To investigate the canine retraction rate and anchorage loss during canine retraction using self-ligating (SL) brackets and conventional (CV) brackets. Differences between maxillary and mandibular rates were computed.

Materials and Methods:

Twenty-five subjects requiring four first premolar extractions were enrolled in this split-mouth, randomized clinical trial. Each patient had one upper canine and one lower canine bonded randomly with SL brackets and the other canines with CV brackets but never on the same side. NiTi retraction springs were used to retract canines (100 g force). Maxillary and mandibular superimpositions, using cephalometric 45° oblique radiographs at the beginning and at the end of canine retraction, were used to calculate the changes and rates during canine retraction. Paired t-tests were used to compare side and jaw effects.

Results:

The SL and CV brackets did not show differences related to monthly canine movement in the maxilla (0.71 mm and 0.72 mm, respectively) or in the mandible (0.54 mm and 0.60 mm, respectively). Rates of anchorage loss in the maxilla and in the mandible also did not show differences between the SL and CV brackets. Maxillary canines showed greater amount of tooth movement per month than mandibular canines (0.71 mm and 0.57 mm, respectively).

Conclusions:

SL brackets did not show faster canine retraction compared with CV brackets nor less anchorage loss. The maxillary canines showed a greater rate of tooth movement than the mandibular canines; however, no difference in anchorage loss between the maxillary and mandibular posterior segments during canine retraction was found.

INTRODUCTION

Orthodontists strive to resolve malocclusions efficiently. The orthodontic diagnosis and associated treatment plan often require retraction of anterior teeth, and in these cases, premolar extractions are normally performed. The tooth movement rate is important to enable the orthodontist to anticipate treatment duration, and a good understanding of the rates of maxillary and mandibular tooth movement as well as the amount of anchorage loss is the basis for making treatment more efficient.1

Canine retraction is a common treatment procedure in orthodontics and can be performed by different techniques (eg, sliding mechanics or closing loops).26 In vitro studies have investigated the frictional resistance between self-ligating (SL) and conventional (CV) bracket systems and have shown lower friction associated with sliding mechanics for SL brackets due to passive configurations between the arch wire and the bracket slots.710 However, in the oral environment, studies have shown no difference between the two types of brackets.1119 So far, only Burrow20 has shown differences in the movement rate in the maxillary canines between the SL and CV brackets.
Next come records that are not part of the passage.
import Literature.GroupTheory.CombinatorialGroupTheory.SchreierRibbonGraphFaces
import Literature.GroupTheory.CombinatorialGroupTheory.PresentedGroupKillGenerators
import Mathlib.GroupTheory.FreeGroup.Reduce
import HarnessLib

/-!
# The Schreier ribbon graph of a subgroup, II: preliminaries for the contracted system

Topic `Literature/GroupTheory/CombinatorialGroupTheory`; theorems only.  Continues
`SchreierRibbonGraphFaces.lean` (the orbit faces of the covering of a one-vertex face system
`S` belonging to a subgroup `K ≤ F(X)` of finite index).  Four bookkeeping facts used when the
spanning tree of the covering is contracted and the faces are read in Schreier's free basis of
`K` (Hoare–Karrass–Solitar 1971, proof of Thm. 1; ZVC LNM 835, 3.1.2, 3.1.6, Thm. 4.14.1):

* `formPerm_ne_bar_of_transitive`, `isReduced_append_self_of_transitive` — in a face system with
  ONE vertex no letter is followed, cyclically in its face, by its partner: every face `L` is
  CYCLICALLY REDUCED (`L ++ L` is a reduced word); hence `isReduced_powWord`,
  `mk_powWord_ne_one`: the powers `L^m`, `m ≥ 1`, of a nonempty face are reduced and `≠ 1` in
  `F(X)` (so a contracted orbit face, whose value in `K` is a conjugate of `(mk L)^m`, is never
  empty);
* `inclLetter_sysPerm`, `sameCycle_sysPerm_of_inclLetter` — the vertex permutation of a SYSTEM of
  faces over the surviving symbols `{i ∉ T}` is carried to that of the forgetful system by the
  inclusion of letters (`inclLetter`, `PresentedGroupKillGenerators.lean`), so one-vertex-ness
  transfers back along the inclusion;
* `lift_kill_mk_eq_mk_restrictWord_filter` — killing the symbols of `T` in the word of a face is
  the word of the face with its `T`-letters deleted, restricted to the surviving symbols;
* `exists_mem_mul_mul_iff_of_inv_mul_mem` — two representatives of one coset of `K` define the
  same double-coset condition `rep ∈ K · δ · Z`.

## References

* H. Zieschang, E. Vogt, H.-D. Coldewey, *Surfaces and Planar Discontinuous Groups*, LNM 835,
  Springer 1980, 3.1.2, 3.1.6, 4.14.1. [ZieschangVogtColdewey1980]
* A. H. M. Hoare, A. Karrass, D. Solitar, *Subgroups of finite index of Fuchsian groups*,
  Math. Z. 120 (1971) 289–298, Thm. 1. [HoareKarrassSolitar1971]
-/

namespace Literature.GroupTheory.CombinatorialGroupTheory

open List Equiv Equiv.Perm

variable {ι : Type*} [DecidableEq ι]

/-! ### One-vertex systems have cyclically reduced faces -/

/-- **In a one-vertex face system no letter is followed by its partner**: if the letters of the
faces `S` are pairwise distinct and the vertex permutation `sysPerm S` is transitive, then for a
letter `a` of a face `L ∈ S` the cyclic successor of `a` in `L` is not `ā` (otherwise `ā` would be
a fixed point of `sysPerm S`). [cite: ZieschangVogtColdewey1980, 3.1.2] -/
theorem formPerm_ne_bar_of_transitive {S : List (List (ι × Bool))} (hd : S.flatten.Nodup)
    (htrans : ∀ x y : ι × Bool, (sysPerm S).SameCycle x y) {L : List (ι × Bool)} (hL : L ∈ S)
    {a : ι × Bool} (ha : a ∈ L) : L.formPerm a ≠ bar a := by
  intro h
  have hfix : sysPerm S (bar a) = bar a := by
    rw [sysPerm_apply_of_bar_mem hd hL (by rw [bar_bar]; exact ha), bar_bar, h]
  obtain ⟨n, hn⟩ := htrans (bar a) a
  rw [Equiv.Perm.zpow_apply_eq_self_of_apply_eq_self hfix n] at hn
  exact bar_ne_self a hn

omit [DecidableEq ι] in
/-- Two letters over the same symbol with different signs are partners. [folklore] -/
private theorem eq_bar_of_fst_eq {a b : ι × Bool} (h1 : a.1 = b.1) (h2 : a.2 ≠ b.2) : b = bar a := by
  obtain ⟨i, s⟩ := a
  obtain ⟨j, t⟩ := b
  simp only at h1 h2
  subst h1
  cases s <;> cases t
  · exact absurd rfl h2
  · rfl
  · rfl
  · exact absurd rfl h2

/-- **The faces of a one-vertex system are cyclically reduced**: for `L ∈ S` (letters of `S`
pairwise distinct, `sysPerm S` transitive) the word `L ++ L` is reduced — no two cyclically
consecutive letters of `L` cancel. [cite: ZieschangVogtColdewey1980, 3.1.2] -/
theorem isReduced_append_self_of_transitive {S : List (List (ι × Bool))} (hd : S.flatten.Nodup)
    (htrans : ∀ x y : ι × Bool, (sysPerm S).SameCycle x y) {L : List (ι × Bool)} (hL : L ∈ S) :
    FreeGroup.IsReduced (L ++ L) := by
  have hdL : L.Nodup := (nodup_flatten.1 hd).1 L hL
  have key : ∀ a b : ι × Bool, a ∈ L → L.formPerm a = b → (a.1 = b.1 → a.2 = b.2) := by
    intro a b ha hab h1
    by_contra h2
    exact formPerm_ne_bar_of_transitive hd htrans hL ha (hab.trans (eq_bar_of_fst_eq h1 h2))
  have hred : FreeGroup.IsReduced L := by
    rw [FreeGroup.IsReduced, isChain_iff_forall_rel_of_append_cons_cons]
    intro a b l₁ l₂ e
    have ha : a ∈ L := by rw [e]; simp
    exact key a b ha (by rw [e]; exact formPerm_apply_mid l₁ l₂ a b (e ▸ hdL))
  rw [FreeGroup.IsReduced] at hred ⊢
  refine isChain_append.2 ⟨hred, hred, fun x hx y hy => ?_⟩
  have hL0 : L ≠ [] := by rintro rfl; simp at hx
  rw [getLast?_eq_some_getLast hL0, Option.mem_def, Option.some.injEq] at hx
  rw [head?_eq_some_head hL0, Option.mem_def, Option.some.injEq] at hy
  subst hx hy
  exact key _ _ (getLast_mem hL0) (formPerm_apply_getLast' L hL0)

omit [DecidableEq ι] in
/-- **Powers of a cyclically reduced word are reduced.** [cite: ZieschangVogtColdewey1980, 4.14.1] -/
theorem isReduced_powWord {L : List (ι × Bool)} (h : FreeGroup.IsReduced (L ++ L)) :
    ∀ m : ℕ, FreeGroup.IsReduced (List.replicate m L).flatten
  | 0 => FreeGroup.IsReduced.nil
  | 1 => by
    have : (List.replicate 1 L).flatten = L := by simp
    rw [this]
    exact h.infix ⟨[], L, by simp⟩
  | m + 2 => by
    rcases eq_or_ne L [] with rfl | hL
    · have : (List.replicate (m + 2) ([] : List (ι × Bool))).flatten = [] := by simp
      rw [this]
      exact FreeGroup.IsReduced.nil
    · have ih := isReduced_powWord h (m + 1)
      rw [powWord_succ] at ih
      rw [powWord_succ, powWord_succ, ← List.append_assoc]
      exact h.append_overlap ih hL

/-- **A nonempty cyclically reduced word has nontrivial powers**: `mk (L^m) ≠ 1` for `m ≥ 1`.
[cite: ZieschangVogtColdewey1980, 4.14.1] -/
theorem mk_powWord_ne_one {L : List (ι × Bool)} (h : FreeGroup.IsReduced (L ++ L)) (hL : L ≠ [])
    {m : ℕ} (hm : 0 < m) : FreeGroup.mk (List.replicate m L).flatten ≠ 1 := by
  intro h1
  have h2 := congrArg FreeGroup.toWord h1
  rw [FreeGroup.toWord_mk, (isReduced_powWord h m).reduce_eq, FreeGroup.toWord_one] at h2
  have h3 := congrArg List.length h2
  rw [length_powWord, List.length_nil] at h3
  have hl : 0 < L.length := length_pos_of_ne_nil hL
  exact Nat.mul_ne_zero hm.ne' hl.ne' h3

/-- In a one-vertex face system the powers of the (nonempty) faces are nontrivial in the free
group. [cite: ZieschangVogtColdewey1980, 4.14.1] -/
theorem mk_powWord_ne_one_of_transitive {S : List (List (ι × Bool))} (hd : S.flatten.Nodup)
    (htrans : ∀ x y : ι × Bool, (sysPerm S).SameCycle x y) {L : List (ι × Bool)} (hL : L ∈ S)
    (hL0 : L ≠ []) {m : ℕ} (hm : 0 < m) : FreeGroup.mk (List.replicate m L).flatten ≠ 1 :=
  mk_powWord_ne_one (isReduced_append_self_of_transitive hd htrans hL) hL0 hm

/-! ### Transport of the vertex permutation of a system along the inclusion of letters -/

omit [DecidableEq ι] in
/-- The letters of the forgetful system are the images of the letters. [cite: ZieschangVogtColdewey1980, 3.1.2] -/
theorem flatten_map_map_inclLetter (T : Set ι) (Fs' : List (List ({i // i ∉ T} × Bool))) :
    (Fs'.map (List.map (inclLetter T))).flatten = Fs'.flatten.map (inclLetter T) := by
  rw [map_flatten]

/-- **The inclusion of letters intertwines the vertex permutations** of a system over the surviving
symbols `{i ∉ T}` and of its image over all symbols. [cite: ZieschangVogtColdewey1980, 3.1.2] -/
theorem inclLetter_sysPerm (T : Set ι) {Fs' : List (List ({i // i ∉ T} × Bool))} (hd : Fs'.flatten.Nodup)
    (x : {i // i ∉ T} × Bool) :
    inclLetter T (sysPerm Fs' x) = sysPerm (Fs'.map (List.map (inclLetter T))) (inclLetter T x) := by
  have hd₁ : (Fs'.map (List.map (inclLetter T))).flatten.Nodup := by
    rw [flatten_map_map_inclLetter]; exact hd.map (inclLetter_injective T)
  by_cases hx : bar x ∈ Fs'.flatten
  · obtain ⟨F, hF, hxF⟩ := mem_flatten.1 hx
    have hF₁ : F.map (inclLetter T) ∈ Fs'.map (List.map (inclLetter T)) := mem_map.2 ⟨F, hF, rfl⟩
    have hxF₁ : bar (inclLetter T x) ∈ F.map (inclLetter T) := by
      rw [← inclLetter_bar]; exact mem_map.2 ⟨_, hxF, rfl⟩
    rw [sysPerm_apply_of_bar_mem hd hF hxF, sysPerm_apply_of_bar_mem hd₁ hF₁ hxF₁, ← inclLetter_bar,
      formPerm_map_of_injective (inclLetter_injective T) ((nodup_flatten.1 hd).1 F hF)]
  · have hx₁ : bar (inclLetter T x) ∉ (Fs'.map (List.map (inclLetter T))).flatten := by
      rw [flatten_map_map_inclLetter, ← inclLetter_bar]
      intro h
      obtain ⟨y, hy, he⟩ := mem_map.1 h
      exact hx (inclLetter_injective T he ▸ hy)
    rw [sysPerm_apply, sysPerm_apply, prod_formPerm_apply_of_not_mem hx, prod_formPerm_apply_of_not_mem hx₁,
      inclLetter_bar]

/-- Iterated form. [cite: ZieschangVogtColdewey1980, 3.1.2] -/
theorem inclLetter_sysPerm_pow (T : Set ι) {Fs' : List (List ({i // i ∉ T} × Bool))} (hd : Fs'.flatten.Nodup)
    (n : ℕ) (x : {i // i ∉ T} × Bool) :
    inclLetter T ((sysPerm Fs' ^ n) x) = (sysPerm (Fs'.map (List.map (inclLetter T))) ^ n) (inclLetter T x) := by
  induction n with
  | zero => rfl
  | succ n ih => rw [pow_succ', Perm.mul_apply, inclLetter_sysPerm T hd, ih, pow_succ', Perm.mul_apply]

/-- **One-vertex-ness transfers back along the inclusion of letters**: if the images of `x`, `z` lie
in one cycle of the vertex permutation of the forgetful system, then `x`, `z` lie in one cycle of
the vertex permutation of the system over the surviving symbols. [cite: ZieschangVogtColdewey1980, 3.1.2] -/
theorem sameCycle_sysPerm_of_inclLetter [Finite ι] (T : Set ι) {Fs' : List (List ({i // i ∉ T} × Bool))}
    (hd : Fs'.flatten.Nodup) {x z : {i // i ∉ T} × Bool}
    (h : (sysPerm (Fs'.map (List.map (inclLetter T)))).SameCycle (inclLetter T x) (inclLetter T z)) :
    (sysPerm Fs').SameCycle x z := by
  obtain ⟨n, hn⟩ := h.exists_nat_pow_eq
  rw [← inclLetter_sysPerm_pow T hd] at hn
  exact ⟨n, by rw [zpow_natCast]; exact inclLetter_injective T hn⟩

/-! ### Killing the tree symbols in a face word -/

omit [DecidableEq ι] in
/-- The letters surviving the filter "symbol not in `T`" have symbols outside `T`.
[cite: ZieschangVogtColdewey1980, 2.2.5] -/
theorem fst_not_mem_of_mem_filter (T : Set ι) [DecidablePred (· ∈ T)] (W : List (ι × Bool))
    (x : ι × Bool) (hx : x ∈ W.filter fun y => !decide (y.1 ∈ T)) : x.1 ∉ T := by
  have := (mem_filter.1 hx).2
  simpa using this

omit [DecidableEq ι] in
/-- **Killing the symbols of `T` in a word is the word with its `T`-letters deleted, restricted to
the surviving symbols.** [cite: ZieschangVogtColdewey1980, 2.2.5] -/
theorem lift_kill_mk_eq_mk_restrictWord_filter (T : Set ι) [DecidablePred (· ∈ T)] (W : List (ι × Bool)) :
    FreeGroup.lift (fun i => if h : i ∈ T then (1 : FreeGroup {i // i ∉ T}) else FreeGroup.of ⟨i, h⟩)
        (FreeGroup.mk W) =
      FreeGroup.mk (restrictWord T (W.filter fun y => !decide (y.1 ∈ T))
        (fst_not_mem_of_mem_filter T W)) := by
  rw [← lift_kill_mk_eq T _ (fst_not_mem_of_mem_filter T W)]
  have h := lift_comp_killHom (· ∈ T)
    (fun i => if h : i ∈ T then (1 : FreeGroup {i // i ∉ T}) else FreeGroup.of ⟨i, h⟩)
    (fun i hi => by simp [hi])
  conv_lhs => rw [← h]
  rw [MonoidHom.comp_apply, killHom_mk]
  congr 2
  exact filter_congr fun x _ => by simp

/-! ### Two representatives of a coset -/

omit [DecidableEq ι] in
/-- **Two representatives of one coset of `K` give the same double-coset condition**: if
`x⁻¹ y ∈ K` then `x⁻¹ ∈ K · δ · Z` iff `y⁻¹ ∈ K · δ · Z`. [cite: ZieschangVogtColdewey1980, Thm 4.14.1 p.150] -/
theorem exists_mem_mul_mul_iff_of_inv_mul_mem {G : Type*} [Group G] (K : Subgroup G) (Z : Set G)
    {x y : G} (hxy : x⁻¹ * y ∈ K) (δ : G) :
    (∃ k ∈ K, ∃ z ∈ Z, x⁻¹ = k * δ * z) ↔ (∃ k ∈ K, ∃ z ∈ Z, y⁻¹ = k * δ * z) := by
  constructor
  · rintro ⟨k, hk, z, hz, he⟩
    refine ⟨(x⁻¹ * y)⁻¹ * k, K.mul_mem (K.inv_mem hxy) hk, z, hz, ?_⟩
    rw [mul_assoc, mul_assoc, ← mul_assoc k, ← he]; group
  · rintro ⟨k, hk, z, hz, he⟩
    refine ⟨(x⁻¹ * y) * k, K.mul_mem hxy hk, z, hz, ?_⟩
    rw [mul_assoc, mul_assoc, ← mul_assoc k, ← he]; group

end Literature.GroupTheory.CombinatorialGroupTheory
The studies have shown that canine retraction rates in the maxilla were greater than the rates observed in the mandible, but the results were not consistent because of a small sample size (≤12 subjects) and the clinical study design.2,4,21

Several studies have evaluated maxillary canine retraction,3,4,11,20,2230 but smaller numbers of studies have analyzed mandibular canine retraction.2,4,5,12,3133 Therefore, few studies have been done comparing the rates of maxillary and mandibular tooth movements.2,4,5,12,21 To reconcile existing inconsistencies and the lack of information, a larger sample size compared with previous studies is necessary. The aim of this split-mouth randomized clinical trial study was to investigate and compare the tooth movement rates with sliding mechanics using SL brackets and CV brackets detecting differences between upper and lower jaws. The second aim was to measure the mesial movement of the first molars during maxillary and mandibular canine retraction.

MATERIALS AND METHODS

In this split-mouth randomized clinical trial, 25 adult subjects were treated orthodontically (Table 1). Subjects were selected according to the following criteria: Class I molar relationship, maxillary and mandibular crowding equal or smaller than 4 mm, bimaxillary dental protrusion requiring four first premolar extractions, no missing teeth except third molars, good hygiene, and healthy dentition. This study was reviewed and approved by the Institutional Review Board from the Araraquara Dental School, Sao Paulo State University/UNESP, Araraquara, Brazil. All patients gave informed consent, as required by the human subjects committee.

Table 1 Summary of Characteristics of the 25 Subjects

          Table 1

The patients had stainless steel fixed appliances placed from second molar to second molar in the maxilla and mandible. All first molars were banded, and patients had the second molars either bonded or banded. CV brackets and tubes (Ovation brackets, 0.022-inch slot, GAC, Bohemia, NY, USA), were used. In a split-mouth design, SL brackets (In-Ovation brackets, 0.022-inch slot, GAC), were randomly bonded to one maxillary and one mandibular canine in all patients. Therefore, randomly, each patient had one maxillary canine and one mandibular canine bonded with SL brackets but never on the same side (Figure 1).

Figure 1. . Intraoral photograph during the maxillary and mandible canine retraction phase. (A) Right side and (B) left side of the patient.Figure 1. . Intraoral photograph during the maxillary and mandible canine retraction phase. (A) Right side and (B) left side of the patient.Figure 1. . Intraoral photograph during the maxillary and mandible canine retraction phase. (A) Right side and (B) left side of the patient.
Figure 1 Intraoral photograph during the maxillary and mandible canine retraction phase. (A) Right side and (B) left side of the patient.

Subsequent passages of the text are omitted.